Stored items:
_ _ _
import Summits.QuantumFields.YangMills.Theorems.HyperbolicRegulatorCurvatureAnchorRDefs
import Mathlib.LinearAlgebra.Matrix.PosDef
import Mathlib.Analysis.SpecialFunctions.Trigonometric.DerivHyp

/-!
# Stub `stub_ct` of line `witten_hessian` (crux `CurvatureAnchorR`, stmt-QuantumFields-18155)

The finite-matrix Combes–Thomas lemma with the square-root rate, `CombesThomasSqrt`
(stated in `Theorems/HyperbolicRegulatorCurvatureAnchorRDefs.lean`): a real symmetric matrix `H`
on a finite pseudometric index set with `H - m² • 1` positive semidefinite (`m > 0`), hopping of
range `1` and absolute off-diagonal row sums `≤ τ` satisfies
`|H⁻¹ x y| ≤ (2/m²)·exp(-μ·d x y)` for every `μ ≥ 0` with `(cosh μ − 1)·τ ≤ m²/2`.

Proof (energy estimate for the conjugated operator).  Fix the column `y` and put
`w z := exp(μ·d y z) · H⁻¹ z y`.  From `H * H⁻¹ = 1` one gets the identity
`∑ₐ ∑_b w a · w b · H a b · exp(μ(d y a − d y b)) = w y`; symmetrising in `(a, b)` with
`H` symmetric replaces `exp` by `cosh`, so that
`w y = ⟨w, H w⟩ + ∑ₐ ∑_b w a · w b · H a b · (cosh(μ(d y a − d y b)) − 1)`.
On the support of `H` off the diagonal `|d y a − d y b| ≤ d a b ≤ 1`, hence the last factor lies in
`[0, cosh μ − 1]`, and a Schur-test bound with the row sums gives the remainder `≥ −(m²/2)‖w‖²`,
while `⟨w, H w⟩ ≥ m²‖w‖²`.  Hence `(m²/2)‖w‖² ≤ w y ≤ ‖w‖`, so `‖w‖ ≤ 2/m²`, and finally
`|H⁻¹ x y| = exp(−μ·d y x)·|w x| ≤ (2/m²)·exp(−μ·d x y)`.
-/

set_option autoImplicit false

namespace Summit.QuantumFields.YangMills.Cruxes.CurvatureAnchorR.WittenHessian

open scoped BigOperators Matrix
open Finset

/-- From `v² ≤ S` and the energy inequality `(m²/2)·S ≤ √S` conclude `|v| ≤ 2/m²`. -/
private lemma abs_le_of_energy {m S v : ℝ} (hm : 0 < m) (hS : 0 ≤ S) (hv : v ^ 2 ≤ S)
    (h : m ^ 2 / 2 * S ≤ Real.sqrt S) : |v| ≤ 2 / m ^ 2 := by
  have hvs : |v| ≤ Real.sqrt S := Real.abs_le_sqrt hv
  have hm2 : 0 < m ^ 2 := by positivity
  set s := Real.sqrt S with hs
  have hs0 : 0 ≤ s := Real.sqrt_nonneg S
  have hSs : S = s ^ 2 := (Real.sq_sqrt hS).symm
  rw [hSs] at h
  rcases eq_or_lt_of_le hs0 with h0 | hpos
  · rw [← h0] at hvs
    exact hvs.trans (by positivity)
  · have h1 : m ^ 2 / 2 * s ≤ 1 := by
      have : m ^ 2 / 2 * s * s ≤ 1 * s := by nlinarith
      exact le_of_mul_le_mul_right this hpos
    have h2 : s ≤ 2 / m ^ 2 := by
      rw [le_div_iff₀ hm2]
      nlinarith
    exact hvs.trans h2

/-- For `|t| ≤ 1` and `μ ≥ 0`: `0 ≤ cosh(μ t) − 1 ≤ cosh μ − 1`. -/
private lemma cosh_sub_one_bounds {μ t : ℝ} (hμ : 0 ≤ μ) (ht : |t| ≤ 1) :
    0 ≤ Real.cosh (μ * t) - 1 ∧ Real.cosh (μ * t) - 1 ≤ Real.cosh μ - 1 := by
  refine ⟨sub_nonneg.mpr (Real.one_le_cosh _), sub_le_sub_right ?_ 1⟩
  rw [Real.cosh_le_cosh, abs_mul, abs_of_nonneg hμ]
  calc μ * |t| ≤ μ * 1 := mul_le_mul_of_nonneg_left ht hμ
    _ = μ := mul_one μ

/-- Termwise Schur bound: if `0 ≤ c ≤ C` then `wa·wb·h·c ≥ −(C/2)·|h|·(wa² + wb²)`. -/
private lemma term_lower_bound {wa wb h c C : ℝ} (hc : 0 ≤ c) (hcC : c ≤ C) :
    -(C / 2 * |h| * (wa ^ 2 + wb ^ 2)) ≤ wa * wb * h * c := by
  have h1 : |wa * wb| ≤ (wa ^ 2 + wb ^ 2) / 2 := by
    rw [abs_mul]
    nlinarith [two_mul_le_add_sq |wa| |wb|, sq_abs wa, sq_abs wb]
  have h2 : -(|wa * wb * h| * c) ≤ wa * wb * h * c := by
    rw [← neg_mul]
    exact mul_le_mul_of_nonneg_right (neg_abs_le _) hc
  have h3 : |wa * wb * h| * c ≤ |wa * wb * h| * C := mul_le_mul_of_nonneg_left hcC (abs_nonneg _)
  have h4 : |wa * wb * h| * C ≤ (wa ^ 2 + wb ^ 2) / 2 * |h| * C := by
    rw [abs_mul (wa * wb) h]
    exact mul_le_mul_of_nonneg_right (mul_le_mul_of_nonneg_right h1 (abs_nonneg _))
      (hc.trans hcC)
  have h5 : (wa ^ 2 + wb ^ 2) / 2 * |h| * C = C / 2 * |h| * (wa ^ 2 + wb ^ 2) := by ring
  linarith

/-- **Stub `stub_ct`** (registered stub of line `witten_hessian`): the finite-matrix
Combes–Thomas lemma with the square-root rate, `CombesThomasSqrt`. -/
theorem stub_ct : CombesThomasSqrt := by
  intro ι _ _ d H m τ μ hd0 hdsymm hdtri hHsymm hP hm hrange hrow hμ hcosh x y
  -- Step 1: `H` is positive definite, hence `H * H⁻¹ = 1`.
  have hHpd : H.PosDef := by
    have h1 : (m ^ 2 • (1 : Matrix ι ι ℝ)).PosDef := Matrix.PosDef.one.smul (pow_pos hm 2)
    simpa using Matrix.PosDef.posSemidef_add hP h1
  have hdet : IsUnit H.det := (Matrix.isUnit_iff_isUnit_det H).mp hHpd.isUnit
  have hmulinv : ∀ a, ∑ b, H a b * H⁻¹ b y = if a = y then 1 else 0 := by
    intro a
    have := congrFun (congrFun (Matrix.mul_nonsing_inv H hdet) a) y
    rwa [Matrix.mul_apply, Matrix.one_apply] at this
  -- Step 2: the conjugated column `w` and the key identity.
  obtain ⟨w, hw⟩ : ∃ w : ι → ℝ, ∀ z, w z = Real.exp (μ * (d y z : ℝ)) * H⁻¹ z y :=
    ⟨_, fun _ => rfl⟩
  have hkey : ∑ a, ∑ b, w a * w b * H a b * Real.exp (μ * ((d y a : ℝ) - d y b)) = w y := by
    have inner : ∀ a, ∑ b, w a * w b * H a b * Real.exp (μ * ((d y a : ℝ) - d y b))
        = w a * Real.exp (μ * (d y a : ℝ)) * (if a = y then 1 else 0) := by
      intro a
      rw [← hmulinv a, Finset.mul_sum]
      refine Finset.sum_congr rfl fun b _ => ?_
      have heab : Real.exp (μ * (d y b : ℝ)) * Real.exp (μ * ((d y a : ℝ) - d y b))
          = Real.exp (μ * (d y a : ℝ)) := by
        rw [← Real.exp_add]; congr 1; ring
      rw [hw b]
      linear_combination (w a * H⁻¹ b y * H a b) * heab
    rw [Finset.sum_congr rfl fun a _ => inner a]
    simp only [mul_ite, mul_one, mul_zero, Finset.sum_ite_eq', Finset.mem_univ, if_true]
    simp [hd0]
  -- Step 3: symmetrisation, `exp ↦ cosh`.
  have hsymm : ∑ a, ∑ b, w a * w b * H a b * Real.exp (μ * ((d y a : ℝ) - d y b))
      = ∑ a, ∑ b, w a * w b * H a b * Real.exp (-(μ * ((d y a : ℝ) - d y b))) := by
    rw [Finset.sum_comm]
    refine Finset.sum_congr rfl fun a _ => Finset.sum_congr rfl fun b _ => ?_
    rw [hHsymm.apply a b, show μ * ((d y b : ℝ) - d y a) = -(μ * ((d y a : ℝ) - d y b)) by ring]
    ring
  have hS : ∑ a, ∑ b, w a * w b * H a b * Real.cosh (μ * ((d y a : ℝ) - d y b)) = w y := by
    have e1 : ∑ a, ∑ b, w a * w b * H a b * Real.cosh (μ * ((d y a : ℝ) - d y b))
        = (∑ a, ∑ b, w a * w b * H a b * Real.exp (μ * ((d y a : ℝ) - d y b))
          + ∑ a, ∑ b, w a * w b * H a b * Real.exp (-(μ * ((d y a : ℝ) - d y b)))) / 2 := by
      rw [← Finset.sum_add_distrib, Finset.sum_div]
      refine Finset.sum_congr rfl fun a _ => ?_
      rw [← Finset.sum_add_distrib, Finset.sum_div]
      refine Finset.sum_congr rfl fun b _ => ?_
      rw [Real.cosh_eq]; ring
    rw [e1, ← hsymm, hkey]; ring
  have hsplit : w y = (∑ a, ∑ b, w a * w b * H a b)
      + ∑ a, ∑ b, w a * w b * H a b * (Real.cosh (μ * ((d y a : ℝ) - d y b)) - 1) := by
    rw [← hS, ← Finset.sum_add_distrib]
    refine Finset.sum_congr rfl fun a _ => ?_
    rw [← Finset.sum_add_distrib]
    refine Finset.sum_congr rfl fun b _ => ?_
    ring
  -- Step 4: coercivity `⟨w, H w⟩ ≥ m² ‖w‖²`.
  have hcoer : m ^ 2 * ∑ a, w a ^ 2 ≤ ∑ a, ∑ b, w a * w b * H a b := by
    have h0 := hP.dotProduct_mulVec_nonneg w
    have e : star w ⬝ᵥ ((H - m ^ 2 • (1 : Matrix ι ι ℝ)) *ᵥ w)
        = (∑ a, ∑ b, w a * w b * H a b) - m ^ 2 * ∑ a, w a ^ 2 := by
      rw [star_trivial, Matrix.sub_mulVec, dotProduct_sub, Matrix.smul_mulVec, Matrix.one_mulVec,
        dotProduct_smul, smul_eq_mul]
      congr 1
      · simp only [dotProduct, Matrix.mulVec, Finset.mul_sum]
        refine Finset.sum_congr rfl fun a _ => Finset.sum_congr rfl fun b _ => ?_
        ring
      · simp only [dotProduct]
        congr 1
        refine Finset.sum_congr rfl fun a _ => ?_
        ring
    rw [e] at h0
    linarith
  -- Step 5: Schur bound on the remainder.
  obtain ⟨K, hK⟩ : ∃ K : ι → ι → ℝ, ∀ a b, K a b = if a = b then 0 else |H a b| :=
    ⟨_, fun _ _ => rfl⟩
  have hKrow : ∀ a, ∑ b, K a b ≤ τ := by
    intro a
    have : ∑ b, K a b = ∑ b ∈ Finset.univ.erase a, |H a b| := by
      rw [← Finset.sum_erase (s := Finset.univ) (f := fun b => K a b) (a := a) (by simp [hK])]
      refine Finset.sum_congr rfl fun b hb => ?_
      rw [hK, if_neg (Ne.symm (Finset.mem_erase.mp hb).1)]
    rw [this]
    exact hrow a
  have hKsymm : ∀ a b, K a b = K b a := by
    intro a b
    rw [hK, hK]
    by_cases h : a = b
    · subst h; rfl
    · rw [if_neg h, if_neg (Ne.symm h), hHsymm.apply b a]
  have hterm : ∀ a b, -((Real.cosh μ - 1) / 2 * K a b * (w a ^ 2 + w b ^ 2))
      ≤ w a * w b * H a b * (Real.cosh (μ * ((d y a : ℝ) - d y b)) - 1) := by
    intro a b
    by_cases hab : a = b
    · subst hab
      simp [hK]
    · by_cases hH : H a b = 0
      · simp [hK, hab, hH]
      · have hd1 : d a b ≤ 1 := not_lt.mp (mt (hrange a b) hH)
        have hd1' : (d a b : ℝ) ≤ 1 := by exact_mod_cast hd1
        have ht : |((d y a : ℝ) - d y b)| ≤ 1 := by
          rw [abs_le]
          constructor
          · have h1 : d y b ≤ d y a + d a b := hdtri y a b
            have h1' : (d y b : ℝ) ≤ d y a + d a b := by exact_mod_cast h1
            linarith
          · have h1 : d y a ≤ d y b + d b a := hdtri y b a
            rw [hdsymm b a] at h1
            have h1' : (d y a : ℝ) ≤ d y b + d a b := by exact_mod_cast h1
            linarith
        have hc := cosh_sub_one_bounds hμ ht
        rw [hK, if_neg hab]
        exact term_lower_bound hc.1 hc.2
  have hS0 : 0 ≤ ∑ a, w a ^ 2 := Finset.sum_nonneg fun a _ => sq_nonneg _
  have hR : -(m ^ 2 / 2 * ∑ a, w a ^ 2)
      ≤ ∑ a, ∑ b, w a * w b * H a b * (Real.cosh (μ * ((d y a : ℝ) - d y b)) - 1) := by
    have h1 : -((Real.cosh μ - 1) / 2 * ∑ a, ∑ b, K a b * (w a ^ 2 + w b ^ 2))
        ≤ ∑ a, ∑ b, w a * w b * H a b * (Real.cosh (μ * ((d y a : ℝ) - d y b)) - 1) := by
      rw [Finset.mul_sum, ← Finset.sum_neg_distrib]
      refine Finset.sum_le_sum fun a _ => ?_
      rw [Finset.mul_sum, ← Finset.sum_neg_distrib]
      refine Finset.sum_le_sum fun b _ => ?_
      have := hterm a b
      rwa [← mul_assoc]
    have h2 : ∑ a, ∑ b, K a b * (w a ^ 2 + w b ^ 2) ≤ 2 * τ * ∑ a, w a ^ 2 := by
      have e : ∑ a, ∑ b, K a b * (w a ^ 2 + w b ^ 2)
          = ∑ a, w a ^ 2 * ∑ b, K a b + ∑ b, w b ^ 2 * ∑ a, K a b := by
        simp only [mul_add, Finset.sum_add_distrib]
        congr 1
        · refine Finset.sum_congr rfl fun a _ => ?_
          rw [Finset.mul_sum]
          refine Finset.sum_congr rfl fun b _ => ?_
          ring
        · rw [Finset.sum_comm]
          refine Finset.sum_congr rfl fun b _ => ?_
          rw [Finset.mul_sum]
          refine Finset.sum_congr rfl fun a _ => ?_
          ring
      rw [e]
      have hb1 : ∑ a, w a ^ 2 * ∑ b, K a b ≤ ∑ a, w a ^ 2 * τ :=
        Finset.sum_le_sum fun a _ => mul_le_mul_of_nonneg_left (hKrow a) (sq_nonneg _)
      have hb2 : ∑ b, w b ^ 2 * ∑ a, K a b ≤ ∑ b, w b ^ 2 * τ := by
        refine Finset.sum_le_sum fun b _ => mul_le_mul_of_nonneg_left ?_ (sq_nonneg _)
        rw [show ∑ a, K a b = ∑ a, K b a from Finset.sum_congr rfl fun a _ => hKsymm a b]
        exact hKrow b
      rw [← Finset.sum_mul] at hb1 hb2
      linarith
    have hC0 : 0 ≤ (Real.cosh μ - 1) / 2 := by linarith [Real.one_le_cosh μ]
    have h3 : (Real.cosh μ - 1) / 2 * ∑ a, ∑ b, K a b * (w a ^ 2 + w b ^ 2)
        ≤ m ^ 2 / 2 * ∑ a, w a ^ 2 :=
      calc (Real.cosh μ - 1) / 2 * ∑ a, ∑ b, K a b * (w a ^ 2 + w b ^ 2)
          ≤ (Real.cosh μ - 1) / 2 * (2 * τ * ∑ a, w a ^ 2) := mul_le_mul_of_nonneg_left h2 hC0
        _ = ((Real.cosh μ - 1) * τ) * ∑ a, w a ^ 2 := by ring
        _ ≤ (m ^ 2 / 2) * ∑ a, w a ^ 2 := mul_le_mul_of_nonneg_right hcosh hS0
    linarith
  -- Step 6: the energy inequality and the bound on `w`.
  have hwy : m ^ 2 / 2 * ∑ a, w a ^ 2 ≤ w y := by
    rw [hsplit]
    linarith [hcoer, hR]
  have hsq : ∀ z, w z ^ 2 ≤ ∑ a, w a ^ 2 := fun z =>
    Finset.single_le_sum (f := fun a => w a ^ 2) (fun a _ => sq_nonneg (w a)) (Finset.mem_univ z)
  have hwy' : m ^ 2 / 2 * ∑ a, w a ^ 2 ≤ Real.sqrt (∑ a, w a ^ 2) :=
    hwy.trans ((le_abs_self _).trans (Real.abs_le_sqrt (hsq y)))
  have hwx : |w x| ≤ 2 / m ^ 2 := abs_le_of_energy hm hS0 (hsq x) hwy'
  -- Step 7: undo the conjugation.
  have hfin : H⁻¹ x y = Real.exp (-(μ * d x y)) * w x := by
    rw [hw x, hdsymm y x, Real.exp_neg, ← mul_assoc, inv_mul_cancel₀ (Real.exp_ne_zero _), one_mul]
  rw [hfin, abs_mul, Real.abs_exp, mul_comm]
  exact mul_le_mul_of_nonneg_right hwx (Real.exp_nonneg _)

end Summit.QuantumFields.YangMills.Cruxes.CurvatureAnchorR.WittenHessian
_ _ _
**Exercise goal**
Exactly as written, reproduce the lines of the data above from the first line through the line where "set_option autoImplicit false" appears.

**Solution to this exercise**
import Summits.QuantumFields.YangMills.Theorems.HyperbolicRegulatorCurvatureAnchorRDefs
import Mathlib.LinearAlgebra.Matrix.PosDef
import Mathlib.Analysis.SpecialFunctions.Trigonometric.DerivHyp

/-!
# Stub `stub_ct` of line `witten_hessian` (crux `CurvatureAnchorR`, stmt-QuantumFields-18155)

The finite-matrix Combes–Thomas lemma with the square-root rate, `CombesThomasSqrt`
(stated in `Theorems/HyperbolicRegulatorCurvatureAnchorRDefs.lean`): a real symmetric matrix `H`
on a finite pseudometric index set with `H - m² • 1` positive semidefinite (`m > 0`), hopping of
range `1` and absolute off-diagonal row sums `≤ τ` satisfies
`|H⁻¹ x y| ≤ (2/m²)·exp(-μ·d x y)` for every `μ ≥ 0` with `(cosh μ − 1)·τ ≤ m²/2`.

Proof (energy estimate for the conjugated operator).  Fix the column `y` and put
`w z := exp(μ·d y z) · H⁻¹ z y`.  From `H * H⁻¹ = 1` one gets the identity
`∑ₐ ∑_b w a · w b · H a b · exp(μ(d y a − d y b)) = w y`; symmetrising in `(a, b)` with
`H` symmetric replaces `exp` by `cosh`, so that
`w y = ⟨w, H w⟩ + ∑ₐ ∑_b w a · w b · H a b · (cosh(μ(d y a − d y b)) − 1)`.
On the support of `H` off the diagonal `|d y a − d y b| ≤ d a b ≤ 1`, hence the last factor lies in
`[0, cosh μ − 1]`, and a Schur-test bound with the row sums gives the remainder `≥ −(m²/2)‖w‖²`,
while `⟨w, H w⟩ ≥ m²‖w‖²`.  Hence `(m²/2)‖w‖² ≤ w y ≤ ‖w‖`, so `‖w‖ ≤ 2/m²`, and finally
`|H⁻¹ x y| = exp(−μ·d y x)·|w x| ≤ (2/m²)·exp(−μ·d x y)`.
-/

set_option autoImplicit false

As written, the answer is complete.